import Summits.CriticalPhenomena.PercolationContinuityZ3.Theorems.PercNearOneGluingNoHeavyLowerTailAntitheticTwinTopConnected
import HarnessLib

/-!
# `NoHeavyLowerTail` (stmt-CriticalPhenomena-4575) — antithetic cluster pairs: **THE TOP EVENT AT A TWIN — THE CUT THEOREM** (unifies
# THEOREM TA of …AntitheticTwinTop and THEOREM TC of …AntitheticTwinTopConnected; prim-hp-2 gen 73, HOME/THEOREM-TW.md §3)

Support file (`--supports stmt-CriticalPhenomena-4575`, hull-port prover `prim-hp-2`, gen 73).  No definitions, no named facts, no sorries;
standard axioms.  Notation of …AntitheticTwinTop: colourings `T ⊆ Sym2 V`, edge set `E`, source `s`, `X T = openCluster (T ∩ E) s`,
`Y T = openCluster (Tᶜ ∩ E) s`; `s ≠ P` non-adjacent TWINS (`htwin`, `hsPE`), `N` = common neighbourhood, types RR/RB/BR of `v ∈ N` on the top
event `{P ∈ X T, P ∉ Y T}`.

Already in the tree: the red–red part (`Twin.top_rr_sum_nonneg`) and the cross part (`Twin.top_cross_sum_nonneg`: no red–red neighbour, a red
`E`-pair between a BR-vertex and an RB-vertex) of the top event are nonnegative on EVERY twin pair.  The REST of the top event consists of
colourings whose blue-`s` neighbours `J` (type BR) and red-`s` neighbours `K` (type RB) form a CUT of `N` CROSSED BY NO PAIR OF `E`
(`Twin.cross_red_of_top`: a crossing pair would be red).  THIS FILE:
* `Antithetic.Twin.nested_of_rest` — if for every such cut `(J, K)` of the common neighbourhood every non-isolated vertex outside
  `N ∪ {s, P}` has a neighbour in `K` (hypothesis `hcut`, stated for all cuts of `N` without crossing pair), then on the rest of the top event
  the tops are NESTED (`Y T ⊆ X T`): a blue step into an extra vertex `w` either finds a red pair `wk` (`k ∈ K ⊆ X`) or a blue one (then
  `P ∈ Y` through `Pk`).
* `Antithetic.Twin.top_sum_nonneg_of_cut`, `Antithetic.Twin.vertex_sum_nonneg_of_cut` — **THEOREM TX (twin cut theorem)**: under `hcut`,
  TOP(E; P) ≥ 0 in `K`-form and the |R| = 1 VERTEX ANTITHETIC INEQUALITY holds at `P`.  `hcut` is vacuous when `G[N]` is connected (THEOREM TC)
  and holds when every extra vertex is adjacent to all of `N` (THEOREM TA); new cases: `G[N]` with several components and extra vertices meeting
  every component (e.g. `N` = two disjoint edges `ab`, `cd`, every other vertex adjacent to one of `a, b` and one of `c, d`, arbitrary pairs
  among the extra vertices).
[cite: VandenbergHaggstromKahn2005, §1 p. 6 ("Harris' inequality"), §1 p. 3 (open cluster `C_s`)]
-/

noncomputable section

namespace Summit.CriticalPhenomena.PercolationContinuityZ3.Theorems

open Literature.Probability.Percolation
open scoped Classical

namespace Antithetic

namespace Twin

variable {V : Type*}

/-- **Nested tops on the rest of the top event, under the cut hypothesis.**  Twins `s, P` (`sP ∉ E`); `hcut`: for every cut `S` of the
common neighbourhood crossed by no pair of `E`, every non-isolated vertex outside `N ∪ {s, P}` has a neighbour in `N ∖ S`.  If `P ∈ X T`,
`P ∉ Y T`, no common neighbour is red–red and no `E`-pair joins a blue-`s` neighbour to a red-`s` neighbour, then `Y T ⊆ X T`. [this work] -/
theorem nested_of_rest {E : Set (Sym2 V)} {s P : V} (hsP : s ≠ P) (hsPE : s(s, P) ∉ E)
    (htwin : ∀ v, v ≠ s → v ≠ P → (s(s, v) ∈ E ↔ s(P, v) ∈ E))
    (hcut : ∀ S : Set V, (∃ j ∈ S, j ≠ s ∧ j ≠ P ∧ s(s, j) ∈ E) → (∃ k ∉ S, k ≠ s ∧ k ≠ P ∧ s(s, k) ∈ E) →
      (∀ j k, j ∈ S → k ∉ S → j ≠ s → j ≠ P → s(s, j) ∈ E → k ≠ s → k ≠ P → s(s, k) ∈ E → s(j, k) ∉ E) →
      ∀ w u, w ≠ s → w ≠ P → s(s, w) ∉ E → u ≠ w → s(u, w) ∈ E → ∃ k ∉ S, k ≠ s ∧ k ≠ P ∧ s(s, k) ∈ E ∧ s(w, k) ∈ E)
    {T : Set (Sym2 V)} (hPX : P ∈ openCluster (T ∩ E) s) (hPY : P ∉ openCluster (Tᶜ ∩ E) s)
    (hnoRR : ∀ v, v ≠ s → v ≠ P → s(s, v) ∈ E → ¬ (s(s, v) ∈ T ∧ s(P, v) ∈ T))
    (hnoX : ∀ j k, j ≠ s → j ≠ P → s(s, j) ∈ E → k ≠ s → k ≠ P → s(s, k) ∈ E → s(s, j) ∉ T → s(s, k) ∈ T →
      s(j, k) ∈ E → s(j, k) ∉ T) :
    openCluster (Tᶜ ∩ E) s ⊆ openCluster (T ∩ E) s := by
  -- the cut `S = {v | sv ∉ T}` (the blue-`s` side): both sides nonempty, no crossing pair
  let S : Set V := {v | s(s, v) ∉ T}
  have hJ : ∃ j ∈ S, j ≠ s ∧ j ≠ P ∧ s(s, j) ∈ E := by
    by_contra hJ
    have hPb : ∀ v, v ≠ s → v ≠ P → s(s, v) ∈ E → s(P, v) ∉ T := by
      intro v hvs hvP hvE hPv
      have hsv : s(s, v) ∈ T := by
        by_contra h
        exact hJ ⟨v, h, hvs, hvP, hvE⟩
      exact hnoRR v hvs hvP hvE ⟨hsv, hPv⟩
    have hXP : openCluster (T ∩ E) s ⊆ {u | u ≠ P} := by
      refine TwoStage.Fan.cluster_subset_of_closed (show s ∈ {u : V | u ≠ P} from hsP) fun u w hu huw => ?_
      obtain ⟨⟨hTr, hE'⟩, hne⟩ := (openGraph_adj _ u w).1 huw
      intro hwP
      rw [hwP] at hTr hE' hne
      have hus : u ≠ s := by
        rintro rfl
        exact hsPE hE'
      have huE : s(s, u) ∈ E := (htwin u hus hne).2 (by rw [Sym2.eq_swap]; exact hE')
      exact hPb u hus hne huE (by rw [Sym2.eq_swap]; exact hTr)
    exact (hXP hPX) rfl
  have hK : ∃ k ∉ S, k ≠ s ∧ k ≠ P ∧ s(s, k) ∈ E := by
    by_contra hK
    have hXs : openCluster (T ∩ E) s ⊆ {s} := by
      refine TwoStage.Fan.cluster_subset_of_closed (Set.mem_singleton s) fun u w hu huw => ?_
      obtain ⟨⟨hTr, hE'⟩, hne⟩ := (openGraph_adj _ u w).1 huw
      rw [Set.mem_singleton_iff] at hu
      subst hu
      exfalso
      by_cases hwP : w = P
      · exact hsPE (hwP ▸ hE')
      · exact hK ⟨w, fun h => h hTr, Ne.symm hne, hwP, hE'⟩
    exact hsP (Set.mem_singleton_iff.1 (hXs hPX)).symm
  have hnocross : ∀ j k, j ∈ S → k ∉ S → j ≠ s → j ≠ P → s(s, j) ∈ E → k ≠ s → k ≠ P → s(s, k) ∈ E → s(j, k) ∉ E := by
    intro j k hj hk hjs hjP hjE hks hkP hkE hjkE
    have hsj : s(s, j) ∉ T := hj
    have hsk : s(s, k) ∈ T := by
      by_contra h
      exact hk h
    have hPk : s(P, k) ∉ T := fun h => hnoRR k hks hkP hkE ⟨hsk, h⟩
    have hjk : j ≠ k := fun h => hsj (h ▸ hsk)
    exact hnoX j k hjs hjP hjE hks hkP hkE hsj hsk hjkE (cross_red_of_top htwin hPY hjs hks hkP hjE hkE hsj hPk hjkE hjk)
  have hcut' := hcut S hJ hK hnocross
  -- the blue cluster lies in `X T ∩ Y T`, closed under blue pairs
  suffices h : openCluster (Tᶜ ∩ E) s ⊆ openCluster (T ∩ E) s ∩ openCluster (Tᶜ ∩ E) s from fun u hu => (h hu).1
  refine TwoStage.Fan.cluster_subset_of_closed ⟨mem_openCluster_self _ s, mem_openCluster_self _ s⟩ fun u w hu huw => ?_
  obtain ⟨⟨hTb, hE⟩, hne⟩ := (openGraph_adj _ u w).1 huw
  have hwY : w ∈ openCluster (Tᶜ ∩ E) s := mem_blue_of_pair hu.2 hTb hE hne
  refine ⟨?_, hwY⟩
  by_cases hws : w = s
  · rw [hws]; exact mem_openCluster_self _ s
  have hwP : w ≠ P := fun h => hPY (h ▸ hwY)
  by_cases hwN : s(s, w) ∈ E
  · exact nbr_mem_red_of_top htwin hPX hPY hws hwP hwN
  · -- an extra vertex: it has a neighbour `k` on the red-`s` side
    obtain ⟨k, hkS, hks, hkP, hkE, hwk⟩ := hcut' w u hws hwP hwN hne hE
    have hsk : s(s, k) ∈ T := by
      by_contra h
      exact hkS h
    have hkw : k ≠ w := fun h => hwN (h ▸ hkE)
    by_cases hred : s(w, k) ∈ T
    · have hkX : k ∈ openCluster (T ∩ E) s := mem_red_of_pair (mem_openCluster_self _ s) hsk hkE hks.symm
      exact mem_red_of_pair hkX (by rw [Sym2.eq_swap]; exact hred) (by rw [Sym2.eq_swap]; exact hwk) hkw
    · exfalso
      have hkY : k ∈ openCluster (Tᶜ ∩ E) s := mem_blue_of_pair hwY hred hwk (Ne.symm hkw)
      have hPk : s(P, k) ∉ T := fun h => hnoRR k hks hkP hkE ⟨hsk, h⟩
      exact hPY (mem_blue_of_pair hkY (by rw [Sym2.eq_swap]; exact hPk) (by rw [Sym2.eq_swap]; exact (htwin k hks hkP).1 hkE) hkP)

variable [Fintype V]

/-- **THEOREM TX (twin cut theorem, top form, `K`-form).**  Twins `s ≠ P`, `sP ∉ E`; for every cut of the common neighbourhood crossed by no
pair of `E`, every non-isolated vertex outside `N ∪ {s, P}` has a neighbour on the far side (`hcut`; vacuous if `G[N]` is connected, true if
every extra vertex is adjacent to all of `N`).  Then `0 ≤ Σ_{T : P ∈ X T, P ∉ Y T} K₁(X T, Y T)·K₂(X T, Y T)` for all super-odd
twisted-monotone `K₁, K₂`. [this work] -/
theorem top_sum_nonneg_of_cut (E : Set (Sym2 V)) (s P : V) (hsP : s ≠ P) (hsPE : s(s, P) ∉ E)
    (htwin : ∀ v, v ≠ s → v ≠ P → (s(s, v) ∈ E ↔ s(P, v) ∈ E))
    (hcut : ∀ S : Set V, (∃ j ∈ S, j ≠ s ∧ j ≠ P ∧ s(s, j) ∈ E) → (∃ k ∉ S, k ≠ s ∧ k ≠ P ∧ s(s, k) ∈ E) →
      (∀ j k, j ∈ S → k ∉ S → j ≠ s → j ≠ P → s(s, j) ∈ E → k ≠ s → k ≠ P → s(s, k) ∈ E → s(j, k) ∉ E) →
      ∀ w u, w ≠ s → w ≠ P → s(s, w) ∉ E → u ≠ w → s(u, w) ∈ E → ∃ k ∉ S, k ≠ s ∧ k ≠ P ∧ s(s, k) ∈ E ∧ s(w, k) ∈ E)
    {K₁ K₂ : Set V → Set V → ℝ}
    (hK₁ : ∀ ⦃A A' B B' : Set V⦄, A ⊆ A' → B' ⊆ B → K₁ A B ≤ K₁ A' B') (hso₁ : ∀ A B, 0 ≤ K₁ A B + K₁ B A)
    (hK₂ : ∀ ⦃A A' B B' : Set V⦄, A ⊆ A' → B' ⊆ B → K₂ A B ≤ K₂ A' B') (hso₂ : ∀ A B, 0 ≤ K₂ A B + K₂ B A) :
    0 ≤ ∑ T ∈ Finset.univ.filter (fun T : Set (Sym2 V) => P ∈ openCluster (T ∩ E) s ∧ P ∉ openCluster (Tᶜ ∩ E) s),
      K₁ (openCluster (T ∩ E) s) (openCluster (Tᶜ ∩ E) s) * K₂ (openCluster (T ∩ E) s) (openCluster (Tᶜ ∩ E) s) := by
  have hrr := top_rr_sum_nonneg E s P htwin hK₁ hso₁ hK₂ hso₂
  have hcr := top_cross_sum_nonneg E s P htwin hK₁ hso₁ hK₂ hso₂
  -- the red–red part and the cross part are disjoint sub-events of the top event; off them the tops are nested
  have hdisj : Disjoint
      (Finset.univ.filter (fun T : Set (Sym2 V) => P ∈ openCluster (T ∩ E) s ∧ P ∉ openCluster (Tᶜ ∩ E) s ∧
        ∃ v, v ≠ s ∧ v ≠ P ∧ s(s, v) ∈ E ∧ s(s, v) ∈ T ∧ s(P, v) ∈ T))
      (Finset.univ.filter (fun T : Set (Sym2 V) => P ∈ openCluster (T ∩ E) s ∧ P ∉ openCluster (Tᶜ ∩ E) s ∧
        (∀ v, v ≠ s → v ≠ P → s(s, v) ∈ E → ¬ (s(s, v) ∈ T ∧ s(P, v) ∈ T)) ∧
        ∃ j k, j ≠ s ∧ j ≠ P ∧ s(s, j) ∈ E ∧ k ≠ s ∧ k ≠ P ∧ s(s, k) ∈ E ∧ s(s, j) ∉ T ∧ s(s, k) ∈ T ∧
          s(j, k) ∈ E ∧ s(j, k) ∈ T)) := by
    rw [Finset.disjoint_filter]
    rintro T - ⟨-, -, v, hvs, hvP, hvE, h1, h2⟩ ⟨-, -, hno, -⟩
    exact hno v hvs hvP hvE ⟨h1, h2⟩
  have hsum := add_nonneg hrr hcr
  rw [← Finset.sum_union hdisj] at hsum
  refine hsum.trans (Finset.sum_le_sum_of_subset_of_nonneg (fun T hT => ?_) (fun T hT hT' => ?_))
  · rw [Finset.mem_union] at hT
    simp only [Finset.mem_filter, Finset.mem_univ, true_and] at hT ⊢
    rcases hT with h | h
    · exact ⟨h.1, h.2.1⟩
    · exact ⟨h.1, h.2.1⟩
  · rw [Finset.mem_union, not_or] at hT'
    simp only [Finset.mem_filter, Finset.mem_univ, true_and] at hT hT'
    obtain ⟨hPX, hPY⟩ := hT
    obtain ⟨h1, h2⟩ := hT'
    have hnoRR : ∀ v, v ≠ s → v ≠ P → s(s, v) ∈ E → ¬ (s(s, v) ∈ T ∧ s(P, v) ∈ T) :=
      fun v hvs hvP hvE h => h1 ⟨hPX, hPY, v, hvs, hvP, hvE, h.1, h.2⟩
    have hnoX : ∀ j k, j ≠ s → j ≠ P → s(s, j) ∈ E → k ≠ s → k ≠ P → s(s, k) ∈ E → s(s, j) ∉ T → s(s, k) ∈ T →
        s(j, k) ∈ E → s(j, k) ∉ T :=
      fun j k hjs hjP hjE hks hkP hkE hsj hsk hjkE hjk => h2 ⟨hPX, hPY, hnoRR, j, k, hjs, hjP, hjE, hks, hkP, hkE, hsj, hsk, hjkE, hjk⟩
    have hYX := nested_of_rest hsP hsPE htwin hcut hPX hPY hnoRR hnoX
    have ha : 0 ≤ K₁ (openCluster (T ∩ E) s) (openCluster (Tᶜ ∩ E) s) := by
      have h' := hso₁ (openCluster (Tᶜ ∩ E) s) (openCluster (Tᶜ ∩ E) s)
      have h'' := hK₁ hYX (subset_refl (openCluster (Tᶜ ∩ E) s))
      linarith
    have hb : 0 ≤ K₂ (openCluster (T ∩ E) s) (openCluster (Tᶜ ∩ E) s) := by
      have h' := hso₂ (openCluster (Tᶜ ∩ E) s) (openCluster (Tᶜ ∩ E) s)
      have h'' := hK₂ hYX (subset_refl (openCluster (Tᶜ ∩ E) s))
      linarith
    exact mul_nonneg ha hb

/-- **THEOREM TX (the |R| = 1 vertex antithetic inequality at a twin, cut form).**  Twins `s ≠ P`, `sP ∉ E`, satisfying the cut hypothesis
`hcut` (every cut of the common neighbourhood without crossing pair is seen from both sides by every non-isolated extra vertex).  Then for all
monotone `F, G`: `0 ≤ Σ_{T : ¬(P ∈ X T ∧ P ∈ Y T)} (F(X T) − F(Y T))·(G(X T) − G(Y T))`.  Contains THEOREM TA (…AntitheticTwinTop) and THEOREM TC
(…AntitheticTwinTopConnected). [this work] -/
theorem vertex_sum_nonneg_of_cut (E : Set (Sym2 V)) (s P : V) (hsP : s ≠ P) (hsPE : s(s, P) ∉ E)
    (htwin : ∀ v, v ≠ s → v ≠ P → (s(s, v) ∈ E ↔ s(P, v) ∈ E))
    (hcut : ∀ S : Set V, (∃ j ∈ S, j ≠ s ∧ j ≠ P ∧ s(s, j) ∈ E) → (∃ k ∉ S, k ≠ s ∧ k ≠ P ∧ s(s, k) ∈ E) →
      (∀ j k, j ∈ S → k ∉ S → j ≠ s → j ≠ P → s(s, j) ∈ E → k ≠ s → k ≠ P → s(s, k) ∈ E → s(j, k) ∉ E) →
      ∀ w u, w ≠ s → w ≠ P → s(s, w) ∉ E → u ≠ w → s(u, w) ∈ E → ∃ k ∉ S, k ≠ s ∧ k ≠ P ∧ s(s, k) ∈ E ∧ s(w, k) ∈ E)
    {F G : Set V → ℝ} (hF : Monotone F) (hG : Monotone G) :
    0 ≤ ∑ T ∈ Finset.univ.filter (fun T : Set (Sym2 V) =>
        ¬ ((openGraph (T ∩ E)).Reachable s P ∧ (openGraph (Tᶜ ∩ E)).Reachable s P)),
      (F (openCluster (T ∩ E) s) - F (openCluster (Tᶜ ∩ E) s)) * (G (openCluster (T ∩ E) s) - G (openCluster (Tᶜ ∩ E) s)) := by
  refine TopVertex.vertex_sum_nonneg_of_top E s P (fun F' G' hF' hG' => ?_) hF hG
  have hK₁ : ∀ ⦃A A' B B' : Set V⦄, A ⊆ A' → B' ⊆ B → F' A - F' B ≤ F' A' - F' B' :=
    fun A A' B B' hA hB => sub_le_sub (hF' hA) (hF' hB)
  have hK₂ : ∀ ⦃A A' B B' : Set V⦄, A ⊆ A' → B' ⊆ B → G' A - G' B ≤ G' A' - G' B' :=
    fun A A' B B' hA hB => sub_le_sub (hG' hA) (hG' hB)
  have hso₁ : ∀ A B : Set V, 0 ≤ (F' A - F' B) + (F' B - F' A) := fun A B => by linarith
  have hso₂ : ∀ A B : Set V, 0 ≤ (G' A - G' B) + (G' B - G' A) := fun A B => by linarith
  exact top_sum_nonneg_of_cut E s P hsP hsPE htwin hcut (K₁ := fun A B => F' A - F' B) (K₂ := fun A B => G' A - G' B)
    hK₁ hso₁ hK₂ hso₂

end Twin

end Antithetic

end Summit.CriticalPhenomena.PercolationContinuityZ3.Theorems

═══

Exercise goal:
Which lines in the data hold the string "hred"? Copy each of them.

Output of the exercise:
    by_cases hred : s(w, k) ∈ T
      exact mem_red_of_pair hkX (by rw [Sym2.eq_swap]; exact hred) (by rw [Sym2.eq_swap]; exact hwk) hkw
      have hkY : k ∈ openCluster (Tᶜ ∩ E) s := mem_blue_of_pair hwY hred hwk (Ne.symm hkw)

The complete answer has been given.